Intuition does not come easily; it requires years of experience in problem solving and is founded upon a solid and complete grasp of the details of the business (Isenberg, 1984; Seebo, 1993). Intuition is central to all decisions, it is not an irrational process, it is based on a deep understanding of the situation (Khatri, N., & Ng, H. A., 2000). It is a complex phenomenon that draws from the store of knowledge in our subconscious and is rooted in past experience (Khatri, N., & Ng, H. A., 2000).

Harper (1990) mentioned that top executive may not have to use intuition very often, but, when the data do not provide a clear answer, these executives have the uncanny ability to sense what should be done and the courage of their convictions to act decisively (Khatri, N., & Ng, H. A., 2000).

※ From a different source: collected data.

/-- **THE ENERGY INEQUALITIES AT A POINT OF REGION I** (`eʸ ≤ 1/‖Λ‖`), given an a priori bound `N(y) ≤ N̄` for
`N = ‖𝒰‖²/9 + ‖𝒮‖²`: `N′ ≤ (11.22ρ + 21ρ²)N`, `E′ ≤ (12.36ρ + 44.5ρ²)E + (6.3ρ + 11.5ρ²)N̄`,
`(‖v−z‖²)′ ≤ (7.02ρ + 33.5ρ²)‖v−z‖² + 22ρ²E + (6.3ρ + 11.5ρ²)N̄`, `(‖v+z‖²)′ ≥ −(7.02ρ + 23.42ρ²)‖v+z‖² − 22ρ²E − (6.3ρ + 11.5ρ²)N̄`
(point package + `dN_alg` + `inner_N_ineq` + `inner_regionI_ineq`). [folklore] -/
theorem inner_pointI {r : ℝ} {W S : ℝ → ℝ} {Λ : ℂ} {ŵ ŝ : ℝ → ℂ} (hr₁ : 17307 / 15625 ≤ r) (hr₂ : r ≤ 89409 / 80000)
    (hP : IsMonatomicProfile r W S) (hT : CavityTube r W S) (hre₁ : -(1 / 4 : ℝ) < Λ.re) (hre₂ : Λ.re ≤ 3)
    (hL : 1000 ≤ ‖Λ‖) {y : ℝ} (hy : Real.exp y ≤ 1 / 50) (hŵ : DifferentiableAt ℝ ŵ y) (hŝ : DifferentiableAt ℝ ŝ y)
    (hmode : Λ * ŵ y = linW r W S ŵ ŝ y ∧ Λ * ŝ y = linS r W S ŵ ŝ y)
    (hρL : Real.exp y * ‖Λ‖ ≤ 1) {Nb : ℝ} (hNb : (fun t => ‖((Real.exp t : ℂ) * ŵ t)‖ ^ 2 / 9 + ‖((Real.exp t : ℂ) * ŝ t)‖ ^ 2) y ≤ Nb) :
    DifferentiableAt ℝ (fun t => ‖((Real.exp t : ℂ) * ŵ t)‖ ^ 2 / 9 + ‖((Real.exp t : ℂ) * ŝ t)‖ ^ 2) y ∧ DifferentiableAt ℝ (fun t => ‖(((Real.exp t : ℂ) * ŝ t) + (Λ * ((-S t / ((W t - 1) ^ 2 - S t ^ 2) : ℝ) : ℂ) / 3) * ((Real.exp t : ℂ) * ŵ t))‖ ^ 2 + ‖(Λ * ((-S t / ((W t - 1) ^ 2 - S t ^ 2) : ℝ) : ℂ) * ((Real.exp t : ℂ) * ŝ t))‖ ^ 2) y ∧ DifferentiableAt ℝ (fun t => ‖(((Real.exp t : ℂ) * ŝ t) + (Λ * ((-S t / ((W t - 1) ^ 2 - S t ^ 2) : ℝ) : ℂ) / 3) * ((Real.exp t : ℂ) * ŵ t)) - (Λ * ((-S t / ((W t - 1) ^ 2 - S t ^ 2) : ℝ) : ℂ) * ((Real.exp t : ℂ) * ŝ t))‖ ^ 2) y ∧ DifferentiableAt ℝ (fun t => ‖(((Real.exp t : ℂ) * ŝ t) + (Λ * ((-S t / ((W t - 1) ^ 2 - S t ^ 2) : ℝ) : ℂ) / 3) * ((Real.exp t : ℂ) * ŵ t)) + (Λ * ((-S t / ((W t - 1) ^ 2 - S t ^ 2) : ℝ) : ℂ) * ((Real.exp t : ℂ) * ŝ t))‖ ^ 2) y ∧
    deriv (fun t => ‖((Real.exp t : ℂ) * ŵ t)‖ ^ 2 / 9 + ‖((Real.exp t : ℂ) * ŝ t)‖ ^ 2) y ≤ (1122 / 100 * Real.exp y + 21 * Real.exp y ^ 2) * (fun t => ‖((Real.exp t : ℂ) * ŵ t)‖ ^ 2 / 9 + ‖((Real.exp t : ℂ) * ŝ t)‖ ^ 2) y ∧
    deriv (fun t => ‖(((Real.exp t : ℂ) * ŝ t) + (Λ * ((-S t / ((W t - 1) ^ 2 - S t ^ 2) : ℝ) : ℂ) / 3) * ((Real.exp t : ℂ) * ŵ t))‖ ^ 2 + ‖(Λ * ((-S t / ((W t - 1) ^ 2 - S t ^ 2) : ℝ) : ℂ) * ((Real.exp t : ℂ) * ŝ t))‖ ^ 2) y ≤ (1236 / 100 * Real.exp y + 445 / 10 * Real.exp y ^ 2) * (fun t => ‖(((Real.exp t : ℂ) * ŝ t) + (Λ * ((-S t / ((W t - 1) ^ 2 - S t ^ 2) : ℝ) : ℂ) / 3) * ((Real.exp t : ℂ) * ŵ t))‖ ^ 2 + ‖(Λ * ((-S t / ((W t - 1) ^ 2 - S t ^ 2) : ℝ) : ℂ) * ((Real.exp t : ℂ) * ŝ t))‖ ^ 2) y + (63 / 10 * Real.exp y + 115 / 10 * Real.exp y ^ 2) * Nb ∧
    deriv (fun t => ‖(((Real.exp t : ℂ) * ŝ t) + (Λ * ((-S t / ((W t - 1) ^ 2 - S t ^ 2) : ℝ) : ℂ) / 3) * ((Real.exp t : ℂ) * ŵ t)) - (Λ * ((-S t / ((W t - 1) ^ 2 - S t ^ 2) : ℝ) : ℂ) * ((Real.exp t : ℂ) * ŝ t))‖ ^ 2) y ≤ (702 / 100 * Real.exp y + 335 / 10 * Real.exp y ^ 2) * (fun t => ‖(((Real.exp t : ℂ) * ŝ t) + (Λ * ((-S t / ((W t - 1) ^ 2 - S t ^ 2) : ℝ) : ℂ) / 3) * ((Real.exp t : ℂ) * ŵ t)) - (Λ * ((-S t / ((W t - 1) ^ 2 - S t ^ 2) : ℝ) : ℂ) * ((Real.exp t : ℂ) * ŝ t))‖ ^ 2) y +
      (22 * Real.exp y ^ 2 * (fun t => ‖(((Real.exp t : ℂ) * ŝ t) + (Λ * ((-S t / ((W t - 1) ^ 2 - S t ^ 2) : ℝ) : ℂ) / 3) * ((Real.exp t : ℂ) * ŵ t))‖ ^ 2 + ‖(Λ * ((-S t / ((W t - 1) ^ 2 - S t ^ 2) : ℝ) : ℂ) * ((Real.exp t : ℂ) * ŝ t))‖ ^ 2) y + (63 / 10 * Real.exp y + 115 / 10 * Real.exp y ^ 2) * Nb) ∧
    -((702 / 100 * Real.exp y + 2342 / 100 * Real.exp y ^ 2) * (fun t => ‖(((Real.exp t : ℂ) * ŝ t) + (Λ * ((-S t / ((W t - 1) ^ 2 - S t ^ 2) : ℝ) : ℂ) / 3) * ((Real.exp t : ℂ) * ŵ t)) + (Λ * ((-S t / ((W t - 1) ^ 2 - S t ^ 2) : ℝ) : ℂ) * ((Real.exp t : ℂ) * ŝ t))‖ ^ 2) y) -
      (22 * Real.exp y ^ 2 * (fun t => ‖(((Real.exp t : ℂ) * ŝ t) + (Λ * ((-S t / ((W t - 1) ^ 2 - S t ^ 2) : ℝ) : ℂ) / 3) * ((Real.exp t : ℂ) * ŵ t))‖ ^ 2 + ‖(Λ * ((-S t / ((W t - 1) ^ 2 - S t ^ 2) : ℝ) : ℂ) * ((Real.exp t : ℂ) * ŝ t))‖ ^ 2) y + (63 / 10 * Real.exp y + 115 / 10 * Real.exp y ^ 2) * Nb) ≤ deriv (fun t => ‖(((Real.exp t : ℂ) * ŝ t) + (Λ * ((-S t / ((W t - 1) ^ 2 - S t ^ 2) : ℝ) : ℂ) / 3) * ((Real.exp t : ℂ) * ŵ t)) + (Λ * ((-S t / ((W t - 1) ^ 2 - S t ^ 2) : ℝ) : ℂ) * ((Real.exp t : ℂ) * ŝ t))‖ ^ 2) y := by
  obtain ⟨Θ, Ev, Ez, A, Bc, Cc, Dc, hU, hS, hv, hz, hEv, hEz, hΘ, hκre, hm, hp, ht₁, ht₂, hAb, hBb, hCb, hDb⟩ :=
    inner_point hr₁ hr₂ hP hT hre₁ hre₂ hy hŵ hŝ hmode
  have hρ : 0 < Real.exp y := Real.exp_pos y
  have hUid : Λ * ((-S y / ((W y - 1) ^ 2 - S y ^ 2) : ℝ) : ℂ) / 3 * ((Real.exp y : ℂ) * ŵ y) = (((Real.exp y : ℂ) * ŝ y) + (Λ * ((-S y / ((W y - 1) ^ 2 - S y ^ 2) : ℝ) : ℂ) / 3) * ((Real.exp y : ℂ) * ŵ y)) - ((Real.exp y : ℂ) * ŝ y) := by ring
  have dE : HasDerivAt (fun t => ‖(((Real.exp t : ℂ) * ŝ t) + (Λ * ((-S t / ((W t - 1) ^ 2 - S t ^ 2) : ℝ) : ℂ) / 3) * ((Real.exp t : ℂ) * ŵ t))‖ ^ 2 + ‖(Λ * ((-S t / ((W t - 1) ^ 2 - S t ^ 2) : ℝ) : ℂ) * ((Real.exp t : ℂ) * ŝ t))‖ ^ 2) _ y := (hasDerivAt_norm_sq_complex hv).add (hasDerivAt_norm_sq_complex hz)
  have dM : HasDerivAt (fun t => ‖(((Real.exp t : ℂ) * ŝ t) + (Λ * ((-S t / ((W t - 1) ^ 2 - S t ^ 2) : ℝ) : ℂ) / 3) * ((Real.exp t : ℂ) * ŵ t)) - (Λ * ((-S t / ((W t - 1) ^ 2 - S t ^ 2) : ℝ) : ℂ) * ((Real.exp t : ℂ) * ŝ t))‖ ^ 2) _ y := hasDerivAt_norm_sq_complex (hv.sub hz)
  have dP : HasDerivAt (fun t => ‖(((Real.exp t : ℂ) * ŝ t) + (Λ * ((-S t / ((W t - 1) ^ 2 - S t ^ 2) : ℝ) : ℂ) / 3) * ((Real.exp t : ℂ) * ŵ t)) + (Λ * ((-S t / ((W t - 1) ^ 2 - S t ^ 2) : ℝ) : ℂ) * ((Real.exp t : ℂ) * ŝ t))‖ ^ 2) _ y := hasDerivAt_norm_sq_complex (hv.add hz)
  have aE := dE_alg (((Real.exp y : ℂ) * ŝ y) + (Λ * ((-S y / ((W y - 1) ^ 2 - S y ^ 2) : ℝ) : ℂ) / 3) * ((Real.exp y : ℂ) * ŵ y)) (Λ * ((-S y / ((W y - 1) ^ 2 - S y ^ 2) : ℝ) : ℂ) * ((Real.exp y : ℂ) * ŝ y)) _ _ Θ (Λ * ((-S y / ((W y - 1) ^ 2 - S y ^ 2) : ℝ) : ℂ)) Ev Ez rfl rfl
  have aM := dEm_alg (((Real.exp y : ℂ) * ŝ y) + (Λ * ((-S y / ((W y - 1) ^ 2 - S y ^ 2) : ℝ) : ℂ) / 3) * ((Real.exp y : ℂ) * ŵ y)) (Λ * ((-S y / ((W y - 1) ^ 2 - S y ^ 2) : ℝ) : ℂ) * ((Real.exp y : ℂ) * ŝ y)) _ _ Θ (Λ * ((-S y / ((W y - 1) ^ 2 - S y ^ 2) : ℝ) : ℂ)) Ev Ez rfl rfl
  have aP := dEp_alg (((Real.exp y : ℂ) * ŝ y) + (Λ * ((-S y / ((W y - 1) ^ 2 - S y ^ 2) : ℝ) : ℂ) / 3) * ((Real.exp y : ℂ) * ŵ y)) (Λ * ((-S y / ((W y - 1) ^ 2 - S y ^ 2) : ℝ) : ℂ) * ((Real.exp y : ℂ) * ŝ y)) _ _ Θ (Λ * ((-S y / ((W y - 1) ^ 2 - S y ^ 2) : ℝ) : ℂ)) Ev Ez rfl rfl
  have hρ1 : Real.exp y ≤ 1 / 1000 := by
    rw [le_div_iff₀ (by norm_num : (0:ℝ) < 1000)]
    have h1 : Real.exp y * 1000 ≤ Real.exp y * ‖Λ‖ := mul_le_mul_of_nonneg_left hL hρ.le
    linarith
  have ht : ‖Λ * ((-S y / ((W y - 1) ^ 2 - S y ^ 2) : ℝ) : ℂ)‖ ≤ 144 / 100 := by
    refine ht₂.trans ?_
    have h1 : 144 / 100 * Real.exp y * ‖Λ‖ = 144 / 100 * (Real.exp y * ‖Λ‖) := by ring
    rw [h1]
    linarith
  have hN0 : (fun t => ‖((Real.exp t : ℂ) * ŵ t)‖ ^ 2 / 9 + ‖((Real.exp t : ℂ) * ŝ t)‖ ^ 2) y = ‖((Real.exp y : ℂ) * ŵ y)‖ ^ 2 / 9 + ‖((Real.exp y : ℂ) * ŝ y)‖ ^ 2 := rfl
  rw [hN0] at hNb
  have hUN : ‖((Real.exp y : ℂ) * ŵ y)‖ ^ 2 ≤ 9 * Nb := by
    linarith [sq_nonneg ‖((Real.exp y : ℂ) * ŝ y)‖]
  have hSN : ‖((Real.exp y : ℂ) * ŝ y)‖ ^ 2 ≤ Nb := by
    linarith [sq_nonneg ‖((Real.exp y : ℂ) * ŵ y)‖]
  obtain ⟨iE, iM, iP⟩ := inner_regionI_ineq (((Real.exp y : ℂ) * ŝ y) + (Λ * ((-S y / ((W y - 1) ^ 2 - S y ^ 2) : ℝ) : ℂ) / 3) * ((Real.exp y : ℂ) * ŵ y)) (Λ * ((-S y / ((W y - 1) ^ 2 - S y ^ 2) : ℝ) : ℂ) * ((Real.exp y : ℂ) * ŝ y)) ((Real.exp y : ℂ) * ŵ y) ((Real.exp y : ℂ) * ŝ y) Θ (Λ * ((-S y / ((W y - 1) ^ 2 - S y ^ 2) : ℝ) : ℂ)) Ev Ez (Real.exp y) Nb
    hρ hρ1 ht hUN hSN hEv hEz hΘ hκre hm hp
  have iN := inner_N_ineq ((Real.exp y : ℂ) * ŵ y) ((Real.exp y : ℂ) * ŝ y) Θ (Λ * ((-S y / ((W y - 1) ^ 2 - S y ^ 2) : ℝ) : ℂ)) A Bc Cc Dc (Real.exp y) hρ hy hAb hBb hCb hDb hΘ hκre
  have dN : HasDerivAt (fun t => ‖((Real.exp t : ℂ) * ŵ t)‖ ^ 2 / 9 + ‖((Real.exp t : ℂ) * ŝ t)‖ ^ 2) _ y := ((hasDerivAt_norm_sq_complex hU).div_const 9).add (hasDerivAt_norm_sq_complex hS)
  have aN := dN_alg ((Real.exp y : ℂ) * ŵ y) ((Real.exp y : ℂ) * ŝ y) _ _ Θ (Λ * ((-S y / ((W y - 1) ^ 2 - S y ^ 2) : ℝ) : ℂ)) A Bc Cc Dc rfl rfl
  refine ⟨dN.differentiableAt, dE.differentiableAt, dM.differentiableAt, dP.differentiableAt, ?_, ?_, ?_, ?_⟩
  · beta_reduce
    rw [dN.deriv]
    have e1 : 2 * (starRingEnd ℂ ((Real.exp y : ℂ) * ŵ y) * ((Θ - 2 + A) * ((Real.exp y : ℂ) * ŵ y) + (3 * (Λ * ((-S y / ((W y - 1) ^ 2 - S y ^ 2) : ℝ) : ℂ)) + Bc) * ((Real.exp y : ℂ) * ŝ y))).re / 9 =
        2 / 9 * (starRingEnd ℂ ((Real.exp y : ℂ) * ŵ y) * ((Θ - 2 + A) * ((Real.exp y : ℂ) * ŵ y) + (3 * (Λ * ((-S y / ((W y - 1) ^ 2 - S y ^ 2) : ℝ) : ℂ)) + Bc) * ((Real.exp y : ℂ) * ŝ y))).re := by ring
    rw [e1, aN]
    exact iN
  · beta_reduce; rw [dE.deriv, aE]; exact iE
  · beta_reduce; rw [dM.deriv, aM]; exact iM
  · beta_reduce; rw [dP.deriv, aP]; exact iP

Intuition is no longer considered to be a single type, several researchers in the behavioral sciences and management have identified four ‘primary types’ of intuition (Sadler-Smith E. & Burke-Smalley L. 2015): (1) expert intuition, represents an expertise-based response driven by involuntary, non-conscious processing of information; (2) social intuition, refers to the rapid and automatic evaluation of another person’s cognitive and/or affective state through the perception and non-conscious processing of verbal and/or non-verbal indicators, akin to a form of ‘‘mind-reading; (3) moral intuition and (4) creative intuition (Sadler-Smith E. & Burke-Smalley L. 2015).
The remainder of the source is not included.